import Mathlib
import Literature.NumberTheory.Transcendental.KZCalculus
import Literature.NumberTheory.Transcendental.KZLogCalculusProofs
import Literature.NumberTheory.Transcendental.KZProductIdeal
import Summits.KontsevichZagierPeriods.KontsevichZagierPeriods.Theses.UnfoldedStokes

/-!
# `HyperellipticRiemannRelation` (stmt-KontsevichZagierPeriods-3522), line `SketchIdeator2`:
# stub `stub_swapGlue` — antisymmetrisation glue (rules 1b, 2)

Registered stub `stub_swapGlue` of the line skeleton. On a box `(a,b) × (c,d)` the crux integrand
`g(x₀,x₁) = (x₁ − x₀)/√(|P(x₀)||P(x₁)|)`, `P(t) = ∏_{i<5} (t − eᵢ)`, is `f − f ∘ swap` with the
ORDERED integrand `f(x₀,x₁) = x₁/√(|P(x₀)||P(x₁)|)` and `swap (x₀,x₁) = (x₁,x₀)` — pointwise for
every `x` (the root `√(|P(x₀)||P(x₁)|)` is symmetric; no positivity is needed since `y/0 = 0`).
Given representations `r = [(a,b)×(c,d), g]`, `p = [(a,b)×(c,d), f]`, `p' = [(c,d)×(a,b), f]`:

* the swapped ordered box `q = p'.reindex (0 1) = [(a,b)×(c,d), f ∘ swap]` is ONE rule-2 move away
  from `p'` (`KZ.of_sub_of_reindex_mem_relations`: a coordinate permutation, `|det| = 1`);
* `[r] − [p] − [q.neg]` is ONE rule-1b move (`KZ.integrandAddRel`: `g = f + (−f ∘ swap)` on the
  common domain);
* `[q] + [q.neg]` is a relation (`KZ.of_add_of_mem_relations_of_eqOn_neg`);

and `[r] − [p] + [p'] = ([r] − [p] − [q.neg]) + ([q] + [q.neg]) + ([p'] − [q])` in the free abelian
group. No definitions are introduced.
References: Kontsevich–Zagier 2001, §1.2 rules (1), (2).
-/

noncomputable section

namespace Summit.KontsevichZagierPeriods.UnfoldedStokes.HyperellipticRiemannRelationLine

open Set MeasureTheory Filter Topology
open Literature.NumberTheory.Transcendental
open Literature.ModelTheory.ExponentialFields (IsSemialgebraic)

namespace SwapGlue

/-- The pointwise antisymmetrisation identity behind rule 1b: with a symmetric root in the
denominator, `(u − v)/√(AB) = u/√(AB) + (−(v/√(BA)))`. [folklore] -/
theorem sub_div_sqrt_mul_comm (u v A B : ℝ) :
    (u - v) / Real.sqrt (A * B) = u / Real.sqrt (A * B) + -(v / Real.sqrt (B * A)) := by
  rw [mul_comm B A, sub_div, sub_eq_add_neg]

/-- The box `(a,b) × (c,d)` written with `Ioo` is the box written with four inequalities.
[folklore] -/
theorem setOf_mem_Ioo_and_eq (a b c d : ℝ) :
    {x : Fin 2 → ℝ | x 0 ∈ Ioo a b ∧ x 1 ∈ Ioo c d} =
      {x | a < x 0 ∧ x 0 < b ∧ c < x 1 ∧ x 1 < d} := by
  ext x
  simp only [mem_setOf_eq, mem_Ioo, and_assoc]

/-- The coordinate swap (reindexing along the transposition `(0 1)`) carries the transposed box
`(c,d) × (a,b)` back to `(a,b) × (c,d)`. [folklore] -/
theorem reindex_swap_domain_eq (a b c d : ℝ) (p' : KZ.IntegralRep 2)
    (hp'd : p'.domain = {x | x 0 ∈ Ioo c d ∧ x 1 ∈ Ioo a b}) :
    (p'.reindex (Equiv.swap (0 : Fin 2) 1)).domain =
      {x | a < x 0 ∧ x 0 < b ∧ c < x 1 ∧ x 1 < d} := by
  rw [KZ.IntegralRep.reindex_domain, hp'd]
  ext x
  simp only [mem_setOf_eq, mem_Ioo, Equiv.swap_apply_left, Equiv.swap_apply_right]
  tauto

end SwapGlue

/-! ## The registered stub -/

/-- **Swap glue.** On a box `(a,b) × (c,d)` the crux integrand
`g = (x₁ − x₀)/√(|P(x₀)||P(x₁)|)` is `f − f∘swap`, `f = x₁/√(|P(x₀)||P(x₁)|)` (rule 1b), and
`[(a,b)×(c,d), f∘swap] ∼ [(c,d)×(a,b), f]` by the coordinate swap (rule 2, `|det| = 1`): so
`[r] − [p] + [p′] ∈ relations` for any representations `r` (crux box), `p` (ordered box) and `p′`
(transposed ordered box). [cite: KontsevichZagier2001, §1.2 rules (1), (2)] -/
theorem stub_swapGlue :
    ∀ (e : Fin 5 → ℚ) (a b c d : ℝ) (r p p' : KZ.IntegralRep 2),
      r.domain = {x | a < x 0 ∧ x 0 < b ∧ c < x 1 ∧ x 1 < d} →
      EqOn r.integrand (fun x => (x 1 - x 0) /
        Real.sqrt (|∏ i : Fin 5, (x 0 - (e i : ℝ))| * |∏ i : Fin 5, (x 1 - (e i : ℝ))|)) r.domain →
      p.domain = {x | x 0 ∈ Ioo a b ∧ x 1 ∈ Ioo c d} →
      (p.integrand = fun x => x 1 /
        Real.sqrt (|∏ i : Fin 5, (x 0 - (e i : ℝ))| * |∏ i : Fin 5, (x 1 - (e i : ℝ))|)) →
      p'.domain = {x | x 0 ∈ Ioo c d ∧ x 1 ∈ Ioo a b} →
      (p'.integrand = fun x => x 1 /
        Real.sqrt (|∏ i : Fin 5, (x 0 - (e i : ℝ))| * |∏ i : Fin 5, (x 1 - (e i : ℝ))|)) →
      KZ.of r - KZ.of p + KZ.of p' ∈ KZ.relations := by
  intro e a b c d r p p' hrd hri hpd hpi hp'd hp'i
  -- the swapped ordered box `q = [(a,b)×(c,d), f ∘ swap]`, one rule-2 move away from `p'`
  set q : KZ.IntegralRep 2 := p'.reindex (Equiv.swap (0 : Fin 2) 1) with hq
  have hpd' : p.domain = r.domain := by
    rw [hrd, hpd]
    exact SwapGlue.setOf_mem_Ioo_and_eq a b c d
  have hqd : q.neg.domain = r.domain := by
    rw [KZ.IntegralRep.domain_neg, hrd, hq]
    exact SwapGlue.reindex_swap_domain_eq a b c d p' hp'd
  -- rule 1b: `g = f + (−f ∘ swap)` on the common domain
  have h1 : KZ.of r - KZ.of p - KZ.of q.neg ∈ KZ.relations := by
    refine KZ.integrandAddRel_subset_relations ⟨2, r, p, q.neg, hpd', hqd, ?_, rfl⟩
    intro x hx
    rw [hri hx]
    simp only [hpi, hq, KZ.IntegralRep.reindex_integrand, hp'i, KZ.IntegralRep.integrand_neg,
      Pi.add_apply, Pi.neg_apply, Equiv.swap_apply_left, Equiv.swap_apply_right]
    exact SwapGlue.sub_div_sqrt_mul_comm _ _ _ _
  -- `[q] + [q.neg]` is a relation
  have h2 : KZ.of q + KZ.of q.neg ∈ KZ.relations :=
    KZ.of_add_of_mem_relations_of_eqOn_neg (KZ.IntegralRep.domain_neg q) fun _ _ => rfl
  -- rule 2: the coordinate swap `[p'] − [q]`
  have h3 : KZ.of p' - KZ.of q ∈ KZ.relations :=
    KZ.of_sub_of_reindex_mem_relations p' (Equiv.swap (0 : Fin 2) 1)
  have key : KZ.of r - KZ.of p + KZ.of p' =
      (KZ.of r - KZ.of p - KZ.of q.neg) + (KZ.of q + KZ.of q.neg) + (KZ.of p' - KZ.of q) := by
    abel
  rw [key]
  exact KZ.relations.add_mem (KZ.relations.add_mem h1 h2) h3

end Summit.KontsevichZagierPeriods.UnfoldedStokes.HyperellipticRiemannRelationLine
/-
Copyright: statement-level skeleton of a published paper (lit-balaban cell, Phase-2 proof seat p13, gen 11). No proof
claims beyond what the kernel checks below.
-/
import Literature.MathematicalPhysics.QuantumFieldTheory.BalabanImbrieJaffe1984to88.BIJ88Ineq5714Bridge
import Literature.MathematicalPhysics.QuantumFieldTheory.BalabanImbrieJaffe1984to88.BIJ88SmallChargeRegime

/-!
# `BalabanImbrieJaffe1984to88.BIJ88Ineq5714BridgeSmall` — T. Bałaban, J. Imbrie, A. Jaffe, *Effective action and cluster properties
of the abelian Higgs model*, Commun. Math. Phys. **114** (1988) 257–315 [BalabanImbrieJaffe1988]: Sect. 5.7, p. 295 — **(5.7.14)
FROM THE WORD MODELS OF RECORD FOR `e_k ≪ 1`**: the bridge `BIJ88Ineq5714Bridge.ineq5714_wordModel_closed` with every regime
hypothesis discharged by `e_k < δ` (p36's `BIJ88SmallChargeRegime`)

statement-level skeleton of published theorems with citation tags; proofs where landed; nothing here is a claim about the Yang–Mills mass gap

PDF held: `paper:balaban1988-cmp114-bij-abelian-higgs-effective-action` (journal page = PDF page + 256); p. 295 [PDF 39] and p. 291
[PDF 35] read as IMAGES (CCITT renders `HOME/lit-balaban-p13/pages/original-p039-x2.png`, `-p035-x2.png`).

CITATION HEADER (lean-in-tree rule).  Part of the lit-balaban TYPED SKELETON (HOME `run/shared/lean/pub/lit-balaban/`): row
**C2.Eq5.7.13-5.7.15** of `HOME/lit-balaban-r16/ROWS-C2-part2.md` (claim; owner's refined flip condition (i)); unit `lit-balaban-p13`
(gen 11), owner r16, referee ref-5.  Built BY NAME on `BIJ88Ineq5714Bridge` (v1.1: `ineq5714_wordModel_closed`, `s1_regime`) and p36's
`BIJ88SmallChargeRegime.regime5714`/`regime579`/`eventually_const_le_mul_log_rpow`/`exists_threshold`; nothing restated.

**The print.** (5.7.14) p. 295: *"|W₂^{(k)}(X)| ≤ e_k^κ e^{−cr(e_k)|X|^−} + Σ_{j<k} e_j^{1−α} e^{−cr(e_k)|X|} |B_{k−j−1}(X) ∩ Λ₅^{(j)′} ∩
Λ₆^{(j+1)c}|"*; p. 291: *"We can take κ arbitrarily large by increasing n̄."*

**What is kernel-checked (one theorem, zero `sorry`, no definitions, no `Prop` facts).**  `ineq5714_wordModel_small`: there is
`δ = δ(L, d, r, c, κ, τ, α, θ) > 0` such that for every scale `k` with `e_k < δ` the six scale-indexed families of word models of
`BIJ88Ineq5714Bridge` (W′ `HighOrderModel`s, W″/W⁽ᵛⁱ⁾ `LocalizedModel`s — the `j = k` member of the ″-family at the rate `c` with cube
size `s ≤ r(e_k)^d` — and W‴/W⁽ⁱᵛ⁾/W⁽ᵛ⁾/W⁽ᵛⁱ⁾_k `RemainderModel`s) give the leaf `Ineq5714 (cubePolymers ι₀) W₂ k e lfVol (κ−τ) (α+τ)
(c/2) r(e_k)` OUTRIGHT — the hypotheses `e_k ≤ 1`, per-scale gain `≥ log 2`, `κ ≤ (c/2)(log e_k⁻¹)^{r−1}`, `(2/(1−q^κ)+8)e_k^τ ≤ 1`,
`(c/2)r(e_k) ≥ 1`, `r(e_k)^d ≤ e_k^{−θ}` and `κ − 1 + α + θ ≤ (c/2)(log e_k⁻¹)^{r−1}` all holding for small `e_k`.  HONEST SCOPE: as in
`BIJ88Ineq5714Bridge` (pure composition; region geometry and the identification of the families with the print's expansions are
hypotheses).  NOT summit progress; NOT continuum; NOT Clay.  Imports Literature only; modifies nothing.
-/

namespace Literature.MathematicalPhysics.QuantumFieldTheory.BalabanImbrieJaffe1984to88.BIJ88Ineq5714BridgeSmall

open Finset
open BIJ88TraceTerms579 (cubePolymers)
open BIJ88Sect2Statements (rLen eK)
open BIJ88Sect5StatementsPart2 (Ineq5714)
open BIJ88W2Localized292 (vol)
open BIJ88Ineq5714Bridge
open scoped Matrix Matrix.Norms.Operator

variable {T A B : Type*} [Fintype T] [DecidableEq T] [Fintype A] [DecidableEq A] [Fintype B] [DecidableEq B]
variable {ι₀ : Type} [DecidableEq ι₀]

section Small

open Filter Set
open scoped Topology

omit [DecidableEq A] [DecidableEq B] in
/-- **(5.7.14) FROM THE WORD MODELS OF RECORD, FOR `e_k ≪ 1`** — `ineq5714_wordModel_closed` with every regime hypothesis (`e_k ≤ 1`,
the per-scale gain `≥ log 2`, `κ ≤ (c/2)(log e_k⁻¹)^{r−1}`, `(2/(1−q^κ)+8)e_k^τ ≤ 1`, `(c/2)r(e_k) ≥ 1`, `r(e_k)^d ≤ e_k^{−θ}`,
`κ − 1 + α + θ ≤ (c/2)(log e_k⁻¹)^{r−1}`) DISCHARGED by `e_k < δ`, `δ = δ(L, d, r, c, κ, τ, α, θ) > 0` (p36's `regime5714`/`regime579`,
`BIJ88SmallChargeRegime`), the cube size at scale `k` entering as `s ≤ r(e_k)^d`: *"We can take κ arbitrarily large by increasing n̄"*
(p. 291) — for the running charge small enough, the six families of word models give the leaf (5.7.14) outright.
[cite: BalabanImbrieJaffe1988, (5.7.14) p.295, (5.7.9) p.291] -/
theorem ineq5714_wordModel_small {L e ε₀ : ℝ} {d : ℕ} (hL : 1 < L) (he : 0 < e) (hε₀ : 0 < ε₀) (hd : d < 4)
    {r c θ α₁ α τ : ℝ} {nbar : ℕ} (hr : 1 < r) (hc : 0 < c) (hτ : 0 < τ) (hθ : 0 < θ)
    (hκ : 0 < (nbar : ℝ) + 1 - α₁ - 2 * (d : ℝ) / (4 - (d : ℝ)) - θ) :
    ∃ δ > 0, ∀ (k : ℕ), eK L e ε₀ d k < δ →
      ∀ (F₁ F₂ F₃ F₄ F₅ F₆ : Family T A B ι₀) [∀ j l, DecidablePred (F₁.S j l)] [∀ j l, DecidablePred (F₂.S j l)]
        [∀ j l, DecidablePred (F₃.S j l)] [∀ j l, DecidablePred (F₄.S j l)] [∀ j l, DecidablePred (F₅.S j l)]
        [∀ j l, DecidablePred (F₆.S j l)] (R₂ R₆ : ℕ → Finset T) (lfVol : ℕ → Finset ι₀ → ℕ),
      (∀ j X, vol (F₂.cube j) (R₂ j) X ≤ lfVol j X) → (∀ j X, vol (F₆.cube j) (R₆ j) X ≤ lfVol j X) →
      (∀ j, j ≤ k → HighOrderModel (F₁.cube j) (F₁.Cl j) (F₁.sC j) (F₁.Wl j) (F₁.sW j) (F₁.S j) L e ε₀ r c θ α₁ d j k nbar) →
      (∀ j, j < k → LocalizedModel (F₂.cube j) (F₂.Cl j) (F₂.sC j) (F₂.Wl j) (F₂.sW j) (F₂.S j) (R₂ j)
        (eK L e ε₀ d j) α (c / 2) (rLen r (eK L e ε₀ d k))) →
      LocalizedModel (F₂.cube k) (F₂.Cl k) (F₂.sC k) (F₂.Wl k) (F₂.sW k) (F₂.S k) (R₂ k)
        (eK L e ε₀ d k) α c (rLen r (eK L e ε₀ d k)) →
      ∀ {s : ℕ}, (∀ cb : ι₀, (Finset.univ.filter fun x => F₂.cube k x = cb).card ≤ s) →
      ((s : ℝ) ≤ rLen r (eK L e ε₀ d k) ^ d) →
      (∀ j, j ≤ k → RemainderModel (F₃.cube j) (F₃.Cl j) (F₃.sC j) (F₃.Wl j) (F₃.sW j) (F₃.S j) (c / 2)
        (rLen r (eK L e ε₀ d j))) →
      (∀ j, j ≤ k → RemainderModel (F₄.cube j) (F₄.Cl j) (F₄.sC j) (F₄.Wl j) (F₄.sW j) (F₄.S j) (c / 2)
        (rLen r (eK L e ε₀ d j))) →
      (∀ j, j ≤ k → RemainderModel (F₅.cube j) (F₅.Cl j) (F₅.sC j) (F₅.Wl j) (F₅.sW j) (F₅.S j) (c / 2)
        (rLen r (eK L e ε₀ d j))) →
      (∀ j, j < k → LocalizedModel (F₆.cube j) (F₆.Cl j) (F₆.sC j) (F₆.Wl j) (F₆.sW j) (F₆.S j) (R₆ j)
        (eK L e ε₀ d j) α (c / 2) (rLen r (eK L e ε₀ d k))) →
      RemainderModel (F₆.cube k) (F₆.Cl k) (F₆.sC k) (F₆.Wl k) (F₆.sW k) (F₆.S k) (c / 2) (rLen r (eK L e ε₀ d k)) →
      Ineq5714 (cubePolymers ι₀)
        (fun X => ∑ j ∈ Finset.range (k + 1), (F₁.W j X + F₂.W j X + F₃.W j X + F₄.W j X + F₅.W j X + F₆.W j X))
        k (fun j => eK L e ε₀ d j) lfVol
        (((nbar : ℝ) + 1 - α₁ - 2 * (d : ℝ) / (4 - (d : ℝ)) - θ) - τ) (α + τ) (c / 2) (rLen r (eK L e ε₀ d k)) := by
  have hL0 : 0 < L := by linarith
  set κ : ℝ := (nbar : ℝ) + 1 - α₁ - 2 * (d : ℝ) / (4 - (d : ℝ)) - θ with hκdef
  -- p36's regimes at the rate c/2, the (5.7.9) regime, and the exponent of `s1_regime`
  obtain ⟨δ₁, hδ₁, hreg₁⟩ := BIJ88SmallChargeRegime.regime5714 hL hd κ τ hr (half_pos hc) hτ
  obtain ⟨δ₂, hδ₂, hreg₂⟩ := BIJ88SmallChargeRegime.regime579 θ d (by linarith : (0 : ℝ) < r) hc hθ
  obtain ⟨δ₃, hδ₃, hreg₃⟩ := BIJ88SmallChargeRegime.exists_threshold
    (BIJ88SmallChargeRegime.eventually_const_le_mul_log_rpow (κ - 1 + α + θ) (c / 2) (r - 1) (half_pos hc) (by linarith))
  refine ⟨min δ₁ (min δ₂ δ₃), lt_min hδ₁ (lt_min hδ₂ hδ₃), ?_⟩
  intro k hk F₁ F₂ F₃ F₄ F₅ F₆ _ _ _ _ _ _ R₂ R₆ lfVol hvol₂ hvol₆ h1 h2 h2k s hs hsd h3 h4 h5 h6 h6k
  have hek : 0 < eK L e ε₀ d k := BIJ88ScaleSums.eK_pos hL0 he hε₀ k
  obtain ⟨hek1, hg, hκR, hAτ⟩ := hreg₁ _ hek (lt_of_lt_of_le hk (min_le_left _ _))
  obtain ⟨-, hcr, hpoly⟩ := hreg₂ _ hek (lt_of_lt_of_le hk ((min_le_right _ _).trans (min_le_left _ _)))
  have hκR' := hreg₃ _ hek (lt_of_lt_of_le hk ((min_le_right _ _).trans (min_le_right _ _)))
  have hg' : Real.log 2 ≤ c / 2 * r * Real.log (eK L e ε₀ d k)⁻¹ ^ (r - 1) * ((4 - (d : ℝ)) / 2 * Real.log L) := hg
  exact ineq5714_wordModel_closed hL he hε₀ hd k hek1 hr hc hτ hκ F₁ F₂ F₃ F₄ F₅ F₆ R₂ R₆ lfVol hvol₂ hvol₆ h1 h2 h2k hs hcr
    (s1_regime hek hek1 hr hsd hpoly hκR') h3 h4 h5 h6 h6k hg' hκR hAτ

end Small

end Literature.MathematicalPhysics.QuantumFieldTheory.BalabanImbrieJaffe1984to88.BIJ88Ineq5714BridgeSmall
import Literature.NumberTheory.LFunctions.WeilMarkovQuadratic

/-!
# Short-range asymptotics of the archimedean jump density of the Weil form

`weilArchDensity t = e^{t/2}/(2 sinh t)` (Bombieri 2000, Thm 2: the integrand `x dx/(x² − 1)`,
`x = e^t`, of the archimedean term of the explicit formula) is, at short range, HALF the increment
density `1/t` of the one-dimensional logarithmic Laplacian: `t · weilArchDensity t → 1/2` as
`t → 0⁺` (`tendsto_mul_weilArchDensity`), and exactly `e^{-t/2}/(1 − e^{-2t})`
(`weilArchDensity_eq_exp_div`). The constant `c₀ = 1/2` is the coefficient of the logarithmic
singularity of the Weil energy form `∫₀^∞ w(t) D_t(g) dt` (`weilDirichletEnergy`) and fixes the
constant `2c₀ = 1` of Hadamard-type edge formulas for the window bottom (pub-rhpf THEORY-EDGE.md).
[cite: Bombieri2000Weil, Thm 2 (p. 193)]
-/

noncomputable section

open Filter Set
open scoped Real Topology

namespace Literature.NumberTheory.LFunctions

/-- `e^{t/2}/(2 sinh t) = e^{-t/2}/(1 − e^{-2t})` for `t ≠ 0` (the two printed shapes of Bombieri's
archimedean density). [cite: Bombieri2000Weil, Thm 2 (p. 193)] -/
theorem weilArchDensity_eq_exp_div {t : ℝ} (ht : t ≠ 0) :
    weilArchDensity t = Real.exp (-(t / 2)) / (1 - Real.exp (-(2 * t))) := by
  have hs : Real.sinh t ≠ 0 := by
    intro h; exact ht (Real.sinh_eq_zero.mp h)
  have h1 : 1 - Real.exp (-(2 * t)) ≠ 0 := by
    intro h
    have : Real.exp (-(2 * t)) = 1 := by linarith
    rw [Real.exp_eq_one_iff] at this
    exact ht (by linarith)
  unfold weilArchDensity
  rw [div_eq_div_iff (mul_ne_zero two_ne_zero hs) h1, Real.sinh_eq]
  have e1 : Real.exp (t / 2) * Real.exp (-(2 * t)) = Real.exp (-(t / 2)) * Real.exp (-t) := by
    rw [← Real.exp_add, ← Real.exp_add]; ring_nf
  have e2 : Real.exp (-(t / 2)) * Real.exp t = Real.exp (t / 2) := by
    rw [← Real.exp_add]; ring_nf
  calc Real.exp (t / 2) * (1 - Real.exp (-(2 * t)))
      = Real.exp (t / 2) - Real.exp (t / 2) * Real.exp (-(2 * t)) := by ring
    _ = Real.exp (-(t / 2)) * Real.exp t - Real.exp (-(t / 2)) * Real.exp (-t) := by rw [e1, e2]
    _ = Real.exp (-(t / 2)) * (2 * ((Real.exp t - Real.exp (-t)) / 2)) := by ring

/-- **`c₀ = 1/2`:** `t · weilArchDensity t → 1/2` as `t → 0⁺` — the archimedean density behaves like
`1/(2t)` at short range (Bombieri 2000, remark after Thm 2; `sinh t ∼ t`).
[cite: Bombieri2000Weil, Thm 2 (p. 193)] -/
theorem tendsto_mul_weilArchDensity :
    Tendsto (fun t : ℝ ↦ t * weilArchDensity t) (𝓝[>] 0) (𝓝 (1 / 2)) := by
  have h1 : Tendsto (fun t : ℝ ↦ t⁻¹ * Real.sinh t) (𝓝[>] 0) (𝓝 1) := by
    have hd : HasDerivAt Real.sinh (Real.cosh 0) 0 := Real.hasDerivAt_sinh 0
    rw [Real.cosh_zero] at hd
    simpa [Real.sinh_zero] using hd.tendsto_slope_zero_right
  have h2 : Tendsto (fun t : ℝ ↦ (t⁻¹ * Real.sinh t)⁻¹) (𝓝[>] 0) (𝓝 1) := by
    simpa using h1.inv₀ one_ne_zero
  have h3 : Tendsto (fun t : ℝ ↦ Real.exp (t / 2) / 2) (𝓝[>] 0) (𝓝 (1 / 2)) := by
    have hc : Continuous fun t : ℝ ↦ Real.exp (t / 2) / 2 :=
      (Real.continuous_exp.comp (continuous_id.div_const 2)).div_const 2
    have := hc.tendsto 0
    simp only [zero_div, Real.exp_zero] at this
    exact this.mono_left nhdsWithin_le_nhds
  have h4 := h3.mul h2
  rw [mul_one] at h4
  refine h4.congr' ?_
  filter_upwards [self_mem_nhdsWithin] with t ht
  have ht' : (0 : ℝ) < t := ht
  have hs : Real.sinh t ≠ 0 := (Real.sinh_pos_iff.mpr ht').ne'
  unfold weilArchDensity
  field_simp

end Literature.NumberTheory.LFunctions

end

━━━━━━━━━━━━━━━━

__WHAT IS BEING ASKED__: Copy the lines from the start of the data verbatim, stopping after the line containing "open Literature.ModelTheory.ExponentialFields (IsSemialgebraic)".

__EXERCISE SOLUTION__:
import Mathlib
import Literature.NumberTheory.Transcendental.KZCalculus
import Literature.NumberTheory.Transcendental.KZLogCalculusProofs
import Literature.NumberTheory.Transcendental.KZProductIdeal
import Summits.KontsevichZagierPeriods.KontsevichZagierPeriods.Theses.UnfoldedStokes

/-!
# `HyperellipticRiemannRelation` (stmt-KontsevichZagierPeriods-3522), line `SketchIdeator2`:
# stub `stub_swapGlue` — antisymmetrisation glue (rules 1b, 2)

Registered stub `stub_swapGlue` of the line skeleton. On a box `(a,b) × (c,d)` the crux integrand
`g(x₀,x₁) = (x₁ − x₀)/√(|P(x₀)||P(x₁)|)`, `P(t) = ∏_{i<5} (t − eᵢ)`, is `f − f ∘ swap` with the
ORDERED integrand `f(x₀,x₁) = x₁/√(|P(x₀)||P(x₁)|)` and `swap (x₀,x₁) = (x₁,x₀)` — pointwise for
every `x` (the root `√(|P(x₀)||P(x₁)|)` is symmetric; no positivity is needed since `y/0 = 0`).
Given representations `r = [(a,b)×(c,d), g]`, `p = [(a,b)×(c,d), f]`, `p' = [(c,d)×(a,b), f]`:

* the swapped ordered box `q = p'.reindex (0 1) = [(a,b)×(c,d), f ∘ swap]` is ONE rule-2 move away
  from `p'` (`KZ.of_sub_of_reindex_mem_relations`: a coordinate permutation, `|det| = 1`);
* `[r] − [p] − [q.neg]` is ONE rule-1b move (`KZ.integrandAddRel`: `g = f + (−f ∘ swap)` on the
  common domain);
* `[q] + [q.neg]` is a relation (`KZ.of_add_of_mem_relations_of_eqOn_neg`);

and `[r] − [p] + [p'] = ([r] − [p] − [q.neg]) + ([q] + [q.neg]) + ([p'] − [q])` in the free abelian
group. No definitions are introduced.
References: Kontsevich–Zagier 2001, §1.2 rules (1), (2).
-/

noncomputable section

namespace Summit.KontsevichZagierPeriods.UnfoldedStokes.HyperellipticRiemannRelationLine

open Set MeasureTheory Filter Topology
open Literature.NumberTheory.Transcendental
open Literature.ModelTheory.ExponentialFields (IsSemialgebraic)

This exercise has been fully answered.